One part of her resume that made Erskine a valuable co-worker to her onscreen husband, Glover, is that she, like her co-star, had acted in a show (“PEN15”) that she had co-created. Though she was not on the “Smith” writing staff, Erskine felt respected as a writer and actress. “They wanted my input,” she says. “I said from the beginning that I couldn’t do two big things at once anymore, so I wouldn’t have to come home after a 14-hour shoot and rewrite. But that said, I could never just play a role and not have a voice. It’s just nicer when we all collaborate.”

She’s also realising that a happy environment, where people understand her emotions as a new mother, is something she deserves in the future. Erskine says: “Having a child changed my perspective on everything.
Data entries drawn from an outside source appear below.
import Literature.NumberTheory.EllipticCurves.IsogenyQuadraticTwistProofs
import Literature.NumberTheory.EllipticCurves.QuadraticTwistJInvariantProofs
import Literature.NumberTheory.EllipticCurves.BSDInvariantsProofs
import Literature.NumberTheory.EllipticCurves.TateModuleBaseChange
import Literature.NumberTheory.EllipticCurves.Kato2004.EulerSystemValues
import Literature.NumberTheory.GaloisRepresentations.DecompositionFieldRigidity
import Literature.NumberTheory.EllipticCurves.TwoDescentLocalSelmerOfExhibit
import HarnessLib

/-!
# Route `TwoAdicConverse` (rung S3), crux `OrdLambdaHalfAtTwo` (item stmt-BirchSwinnertonDyer-19556), line
# `kato-determinant-greenberg-two`: carrier want C5, POINT AND TATE-MODULE LEVEL — the GEOMETRIC UNTWISTING
# `A(F̄) ≃+ W(F̄)` for `C • A = W^{(d)}` and its Galois law, and the induced `ℤ_p`-isomorphism `T_p A ≃ T_p W`

Seat `cruxlead-stmt-BirchSwinnertonDyer-19556-g1` (LEAD PROVER, MODE LINE; `--supports` stmt-BirchSwinnertonDyer-19556, helper).  HONEST FRAMING
(cell bsd-2adic): BSD is not proved by any of this; the crux is NOT proved here; nothing about any particular curve is asserted; definitions
with bodies and proved theorems only; no named fact, no instance, no `sorry`.  PURPOSE: the pinned Kato–Greenberg datum of skeleton v4
(`TwoAdicConverseOrdLambdaHalfAtTwoPinnedDatumDefs`, p674487) takes the local untwisting `u_A : T₂A|_{Γ_{ℚ₂}} ⟶ T₂W|_{Γ_{ℚ₂}}` as a POSITED
parameter (carrier want C5 of the lead's RECUT memo 2 / HANDOFF typing brief).  This file builds its GEOMETRIC source: for Weierstrass curves
`A, W` over a field `F` with `2 ≠ 0` and `C • A = W.quadraticTwist d` (`d ≠ 0`), the composite
`Θ = (geomPointsEquiv W toCharNeTwoNF)⁻¹ ∘ untwistEquiv W₀ ∘ (cast W^{(d)} = W₀^{(d)}) ∘ (cast C • A = W^{(d)}) ∘ geomPointsEquiv A C`
(`W₀ = W.toCharNeTwoNF • W` the completed-square model; all pieces are tree isomorphisms), its Galois law
`Θ(σ • P) = σ • Θ(P)` whenever `σ(√d) = √d` (and `= −σ • Θ(P)` when `σ(√d) = −√d`), and `T_p Θ : T_p A ≃ₗ[ℤ_p] T_p W` with the same law —
so that over any field into which `√d` descends (`ℚ₂` for a Greenberg field `K`, `d_K ≡ 1 (mod 8)`) the decomposition group acts compatibly.
§5 packages `T_p Θ` as a morphism of the LOCAL topological representations `(tateRep A p).toLocal v ⟶ (tateRep W p).toLocal v` at any place
`v` into whose completion `√d` descends under the chosen embedding (hypothesis `hsq`; continuity by `TateModule.continuous_map`, equivariance by
`absGaloisRestrict_smul_eq_of_mem_range`) — `twistLocalHom`, bijective (`twistLocalHom_bijective`): the geometric value of the parameter `uA` of
`PinnedKatoGreenbergDatum`.  §6 discharges `hsq`: in general from `IsSquare (algebraMap ℚ ℚ_v d)`
(`absClosureEmbedding_geomSqrt_mem_range`) and at `v = (2)` for an integer `D ≡ 1 (mod 8)` (Hensel at `2`, tree lemmas) — the Greenberg-field
case `d_K ≡ 1 (mod 8)` (`TwoAdicGreenbergTwist.discr_emod_eight_of_greenbergField`).

References: J. H. Silverman, *AEC* (2009) X.2 Prop. 2.4, X.5 Cor. 5.4, III.§7 [SilvermanAEC2009]; tree `IsogenyQuadraticTwistProofs`
(`untwistEquiv`, `untwistEquiv_smul_of_eq/_of_eq_neg`), `QuadraticTwistJInvariantProofs` (`quadraticTwist_smul`), `BSDInvariantsProofs`
(`geomPointsEquiv`, `geomPointsEquiv_smul`), `TateModule` (`TateModule.map`).
-/

set_option linter.dupNamespace false
set_option autoImplicit false

noncomputable section

open scoped Classical
open WeierstrassCurve
open Literature.NumberTheory.EllipticCurves

namespace Summit.BirchSwinnertonDyer.BirchSwinnertonDyer.Theorems.TwoAdicKatoDeterminant

universe u

variable {F : Type u} [Field F]

/-! ## §1 Points of equal curves -/

/-- The identification of geometric points of two EQUAL Weierstrass curves (transport along the equality). [folklore] -/
def geomPointsCongr {X Y : WeierstrassCurve F} (h : X = Y) : X.geomPoints ≃+ Y.geomPoints :=
  h ▸ AddEquiv.refl X.geomPoints

/-- `geomPointsCongr` is `Γ_F`-equivariant. [folklore] -/
theorem geomPointsCongr_smul {X Y : WeierstrassCurve F} (h : X = Y) (σ : Field.absoluteGaloisGroup F) (P : X.geomPoints) :
    geomPointsCongr h (σ • P) = σ • geomPointsCongr h P := by
  subst h
  rfl

/-! ## §2 The completed-square model has the same quadratic twists -/

/-- `(W.toCharNeTwoNF • W)^{(d)} = W^{(d)}`: the twist is defined through the `b`-invariants of the completed-square model, and
`toCharNeTwoNF = (1, 0, −a₁/2, −a₃/2)` has `u = 1`, `r = 0` (tree `quadraticTwist_smul`). [cite: SilvermanAEC2009, X.2 Prop. 2.4] -/
theorem quadraticTwist_toCharNeTwoNF_smul [Invertible (2 : F)] (W : WeierstrassCurve F) (d : F) :
    (W.toCharNeTwoNF • W).quadraticTwist d = W.quadraticTwist d := by
  rw [quadraticTwist_smul]
  have h1 : (⟨W.toCharNeTwoNF.u, d * W.toCharNeTwoNF.r, 0, 0⟩ : VariableChange F) = 1 := by
    ext <;> simp [toCharNeTwoNF, VariableChange.one_def]
  rw [h1, one_smul]

/-! ## §3 The geometric untwisting `Θ : A(F̄) ≃+ W(F̄)` for `C • A = W^{(d)}` -/

section Untwist

variable [Invertible (2 : F)] [NeZero (2 : F)] (W A : WeierstrassCurve F) (C : VariableChange F) {d : F} (hd : d ≠ 0)
  (hA : C • A = W.quadraticTwist d)

/-- **The geometric untwisting** `Θ : A(F̄) ≃+ W(F̄)` attached to an `F`-isomorphism `C • A = W^{(d)}`: over `F̄ ∋ √d`,
`A ≅ W^{(d)} = W₀^{(d)} ≅ W₀ ≅ W` (`W₀` the completed-square model).  [cite: SilvermanAEC2009, X.5 Cor. 5.4] -/
def twistGeomEquiv : A.geomPoints ≃+ W.geomPoints :=
  ((((geomPointsEquiv A C).trans (geomPointsCongr hA)).trans
      (geomPointsCongr (quadraticTwist_toCharNeTwoNF_smul W d).symm)).trans
    (untwistEquiv (W.toCharNeTwoNF • W) hd)).trans
    (geomPointsEquiv W W.toCharNeTwoNF).symm

/-- **Galois law of `Θ`, `+` case**: `Θ(σ • P) = σ • Θ(P)` for every `σ ∈ Γ_F` fixing `√d` (so `Θ` is `Γ_{F(√d)}`-equivariant; in
particular it is equivariant for any decomposition group at a place where `d` is a square). [cite: SilvermanAEC2009, X.5 Cor. 5.4] -/
theorem twistGeomEquiv_smul_of_eq (σ : Field.absoluteGaloisGroup F)
    (hσ : (show AlgebraicClosure F ≃ₐ[F] AlgebraicClosure F from σ) (geomSqrt d) = geomSqrt d) (P : A.geomPoints) :
    twistGeomEquiv W A C hd hA (σ • P) = σ • twistGeomEquiv W A C hd hA P := by
  simp only [twistGeomEquiv, AddEquiv.trans_apply]
  rw [geomPointsEquiv_smul, geomPointsCongr_smul, geomPointsCongr_smul, untwistEquiv_smul_of_eq _ hd σ hσ,
    AddEquiv.symm_apply_eq, geomPointsEquiv_smul, AddEquiv.apply_symm_apply]

/-- **Galois law of `Θ`, `−` case**: `Θ(σ • P) = −(σ • Θ(P))` for every `σ ∈ Γ_F` with `σ(√d) = −√d` (the quadratic character of
`F(√d)/F`). [cite: SilvermanAEC2009, X.5 Cor. 5.4] -/
theorem twistGeomEquiv_smul_of_eq_neg (σ : Field.absoluteGaloisGroup F)
    (hσ : (show AlgebraicClosure F ≃ₐ[F] AlgebraicClosure F from σ) (geomSqrt d) = -geomSqrt d) (P : A.geomPoints) :
    twistGeomEquiv W A C hd hA (σ • P) = -(σ • twistGeomEquiv W A C hd hA P) := by
  simp only [twistGeomEquiv, AddEquiv.trans_apply]
  rw [geomPointsEquiv_smul, geomPointsCongr_smul, geomPointsCongr_smul, untwistEquiv_smul_of_eq_neg _ hd σ hσ, map_neg]
  congr 1
  rw [AddEquiv.symm_apply_eq, geomPointsEquiv_smul, AddEquiv.apply_symm_apply]

/-! ## §4 The induced isomorphism of Tate modules -/

variable (p : ℕ) [Fact p.Prime]

/-- **`T_p Θ : T_p A ≃ₗ[ℤ_p] T_p W`**, the `ℤ_p`-linear isomorphism of Tate modules induced by the geometric untwisting (functoriality
`TateModule.map`; inverse = `T_p Θ⁻¹`). [cite: SilvermanAEC2009, III.§7] -/
def twistTateEquiv : A.tateModule p ≃ₗ[ℤ_[p]] W.tateModule p :=
  LinearEquiv.ofLinear (TateModule.map p (twistGeomEquiv W A C hd hA).toAddMonoidHom)
    (TateModule.map p (twistGeomEquiv W A C hd hA).symm.toAddMonoidHom)
    (by rw [← TateModule.map_comp]; convert TateModule.map_id (A := W.geomPoints) (p := p); ext x; simp)
    (by rw [← TateModule.map_comp]; convert TateModule.map_id (A := A.geomPoints) (p := p); ext x; simp)

/-- Components of `T_p Θ`: `(T_p Θ a)_n = Θ(a_n)`. [cite: SilvermanAEC2009, III.§7] -/
@[simp] theorem proj_twistTateEquiv (a : A.tateModule p) (n : ℕ) :
    TateModule.proj p n (twistTateEquiv W A C hd hA p a) = twistGeomEquiv W A C hd hA (TateModule.proj p n a) :=
  rfl

/-- **Galois law of `T_p Θ`**: `T_p Θ (σ • a) = σ • T_p Θ a` for every `σ ∈ Γ_F` fixing `√d` (componentwise from `twistGeomEquiv_smul_of_eq`).
[cite: SilvermanAEC2009, III.§7] -/
theorem twistTateEquiv_smul_of_eq (σ : Field.absoluteGaloisGroup F)
    (hσ : (show AlgebraicClosure F ≃ₐ[F] AlgebraicClosure F from σ) (geomSqrt d) = geomSqrt d) (a : A.tateModule p) :
    twistTateEquiv W A C hd hA p (σ • a) = σ • twistTateEquiv W A C hd hA p a :=
  TateModule.ext fun n ↦ by
    rw [proj_twistTateEquiv, TateModule.proj_smul_of_distribMulAction, TateModule.proj_smul_of_distribMulAction,
      proj_twistTateEquiv, twistGeomEquiv_smul_of_eq W A C hd hA σ hσ]

end Untwist

/-! ## §5 The local untwisting `u_A : T_pA|_{Γ_{ℚ_v}} ⟶ T_pW|_{Γ_{ℚ_v}}` at a place where `√d ∈ ℚ_v` -/

section Local

open Literature.NumberTheory.GaloisRepresentations Literature.NumberTheory.EllipticCurves.Kato2004.EulerSystemValues
open NumberField IsDedekindDomain

variable (W A : WeierstrassCurve ℚ) [W.IsElliptic] [A.IsElliptic] (C : VariableChange ℚ) {d : ℚ} (hd : d ≠ 0)
  (hA : C • A = W.quadraticTwist d) (p : ℕ) [Fact p.Prime]
  [ContinuousSMul ℤ_[p] (W.tateModule p)] [ContinuousSMul ℤ_[p] (A.tateModule p)]
  (v : HeightOneSpectrum (𝓞 ℚ))

/-- **The local untwisting at a place `v` of `ℚ` into whose completion `√d` descends** (`hsq`: the chosen embedding `ℚ̄ → ℚ̄_v` carries
`geomSqrt d` into `ℚ_v`; e.g. `v = (2)` for a Greenberg field, `d = d_K ≡ 1 (mod 8)`): the `ℤ_p`-isomorphism `T_p Θ` IS a morphism of the LOCAL
topological Galois representations `(T_pA)|_{Γ_{ℚ_v}} ⟶ (T_pW)|_{Γ_{ℚ_v}}` — every `τ ∈ Γ_{ℚ_v}` restricts to an element of `Γ_ℚ` fixing `√d`
(`absGaloisRestrict_smul_eq_of_mem_range`), where `T_p Θ` is equivariant (`twistTateEquiv_smul_of_eq`); continuity: `TateModule.continuous_map`.
This is the GEOMETRIC value of the parameter `uA` of `PinnedKatoGreenbergDatum` (carrier want C5). [cite: SilvermanAEC2009, X.5 Cor. 5.4 and III.§7] -/
def twistLocalHom
    (hsq : absClosureEmbedding ℚ (v.adicCompletion ℚ) (geomSqrt d) ∈
      Set.range (algebraMap (v.adicCompletion ℚ) (AlgebraicClosure (v.adicCompletion ℚ)))) :
    ((tateRep A p).toLocal v).toTopRep ⟶ ((tateRep W p).toLocal v).toTopRep :=
  TopRep.ofHom
    { toLinearMap := (twistTateEquiv W A C hd hA p).toLinearMap
      cont := TateModule.continuous_map continuous_of_discreteTopology
      isIntertwining' := fun τ ↦ ContinuousLinearMap.ext fun a ↦ by
        have hτ : (show AlgebraicClosure ℚ ≃ₐ[ℚ] AlgebraicClosure ℚ from
            absGaloisRestrict ℚ (v.adicCompletion ℚ) τ) (geomSqrt d) = geomSqrt d :=
          absGaloisRestrict_smul_eq_of_mem_range ℚ v τ hsq
        change twistTateEquiv W A C hd hA p (absGaloisRestrict ℚ (v.adicCompletion ℚ) τ • a) =
          absGaloisRestrict ℚ (v.adicCompletion ℚ) τ • twistTateEquiv W A C hd hA p a
        exact twistTateEquiv_smul_of_eq W A C hd hA p _ hτ a }

/-- `twistLocalHom` is `T_p Θ` on elements. [cite: SilvermanAEC2009, III.§7] -/
@[simp] theorem twistLocalHom_hom_apply
    (hsq : absClosureEmbedding ℚ (v.adicCompletion ℚ) (geomSqrt d) ∈
      Set.range (algebraMap (v.adicCompletion ℚ) (AlgebraicClosure (v.adicCompletion ℚ))))
    (a : A.tateModule p) :
    (twistLocalHom W A C hd hA p v hsq).hom a = twistTateEquiv W A C hd hA p a := rfl

/-- `twistLocalHom` is bijective (it is the linear equivalence `T_p Θ`) — the field `uA_bijective` of `PinnedKatoGreenbergDatum` for the
geometric `uA`. [cite: SilvermanAEC2009, III.§7] -/
theorem twistLocalHom_bijective
    (hsq : absClosureEmbedding ℚ (v.adicCompletion ℚ) (geomSqrt d) ∈
      Set.range (algebraMap (v.adicCompletion ℚ) (AlgebraicClosure (v.adicCompletion ℚ)))) :
    Function.Bijective (twistLocalHom W A C hd hA p v hsq).hom :=
  (twistTateEquiv W A C hd hA p).bijective

end Local

/-! ## §6 Discharging `hsq`: `√d` descends to `ℚ_v` when `d` is a square there; at `v = (2)` for `d ≡ 1 (mod 8)` -/

section Descend

open Literature.NumberTheory.GaloisRepresentations Literature.NumberTheory.QuadraticForms
open NumberField IsDedekindDomain Rat.HeightOneSpectrum

/-- If `d` is a square in `ℚ_v` then the chosen embedding `ℚ̄ → ℚ̄_v` carries `geomSqrt d` into `ℚ_v` (both square roots of `d` in `ℚ̄_v` lie in
`ℚ_v`). [folklore] -/
theorem absClosureEmbedding_geomSqrt_mem_range (v : HeightOneSpectrum (𝓞 ℚ)) {d : ℚ}
    (hsq : IsSquare (algebraMap ℚ (v.adicCompletion ℚ) d)) :
    absClosureEmbedding ℚ (v.adicCompletion ℚ) (geomSqrt d) ∈
      Set.range (algebraMap (v.adicCompletion ℚ) (AlgebraicClosure (v.adicCompletion ℚ))) := by
  obtain ⟨y, hy⟩ := hsq
  have hx : (absClosureEmbedding ℚ (v.adicCompletion ℚ) (geomSqrt d)) ^ 2 =
      (algebraMap (v.adicCompletion ℚ) (AlgebraicClosure (v.adicCompletion ℚ)) y) ^ 2 := by
    rw [← map_pow, geomSqrt_sq, AlgHom.commutes,
      IsScalarTower.algebraMap_apply ℚ (v.adicCompletion ℚ) (AlgebraicClosure (v.adicCompletion ℚ)), hy, map_mul, sq]
  rcases sq_eq_sq_iff_eq_or_eq_neg.mp hx with h | h
  · exact ⟨y, h.symm⟩
  · exact ⟨-y, by rw [map_neg, h]⟩

/-- **At `v = (2)`**: for an integer `D ≡ 1 (mod 8)` (e.g. the discriminant of a Greenberg field, `discr_emod_eight_of_greenbergField`), `√D`
descends to `ℚ₂` (Hensel at `2`: tree `padic_isSquare_intCast_of_mod_eight`, transported to `v.adicCompletion ℚ` by
`TwoDescentLocal.isSquare_algebraMap_adicCompletion_of_padic'`). So `twistLocalHom … v` is available at the prime `2` for every pair `(A, W)` with
`C • A = W^{(d_K)}`. [cite: Serre1973, Ch. II §3.3 Thm 4] -/
theorem absClosureEmbedding_geomSqrt_mem_range_two (v : HeightOneSpectrum (𝓞 ℚ)) (hv : (primesEquiv v : ℕ) = 2) {D : ℤ}
    (hD : D % 8 = 1) :
    absClosureEmbedding ℚ (v.adicCompletion ℚ) (geomSqrt (D : ℚ)) ∈
      Set.range (algebraMap (v.adicCompletion ℚ) (AlgebraicClosure (v.adicCompletion ℚ))) := by
  haveI : Fact (Nat.Prime 2) := ⟨Nat.prime_two⟩
  refine absClosureEmbedding_geomSqrt_mem_range v ?_
  refine TwoDescentLocal.isSquare_algebraMap_adicCompletion_of_padic' v hv ?_
  rw [Rat.cast_intCast]
  exact padic_isSquare_intCast_of_mod_eight rfl hD

end Descend

end Summit.BirchSwinnertonDyer.BirchSwinnertonDyer.Theorems.TwoAdicKatoDeterminant

end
I hated being away from him” (her first child, Leon, was born in May 2021), “but they were all incredibly nice people and it reaffirmed that I only want to say yes to things I get to do artistically and where people are great.”

Even her “Smith” persona — tough, self-assured — is having some influence on how Erskine, who grew up with Gena Rowlands as an acting idol, pushes herself in the future. Sure, she’s continued strength training while pregnant with the couple’s second child. (“Taking care of my body has helped me a lot.”) But she points to another muscle she’s using.[The role] “It gave me a confidence that I was probably lacking,” she says. “I was playing a woman who was unapologetic about herself. And that’s hard for me. So it gave me a new superpower. It opened up a part of my brain that’s useful in life right now. And that came from Jane.”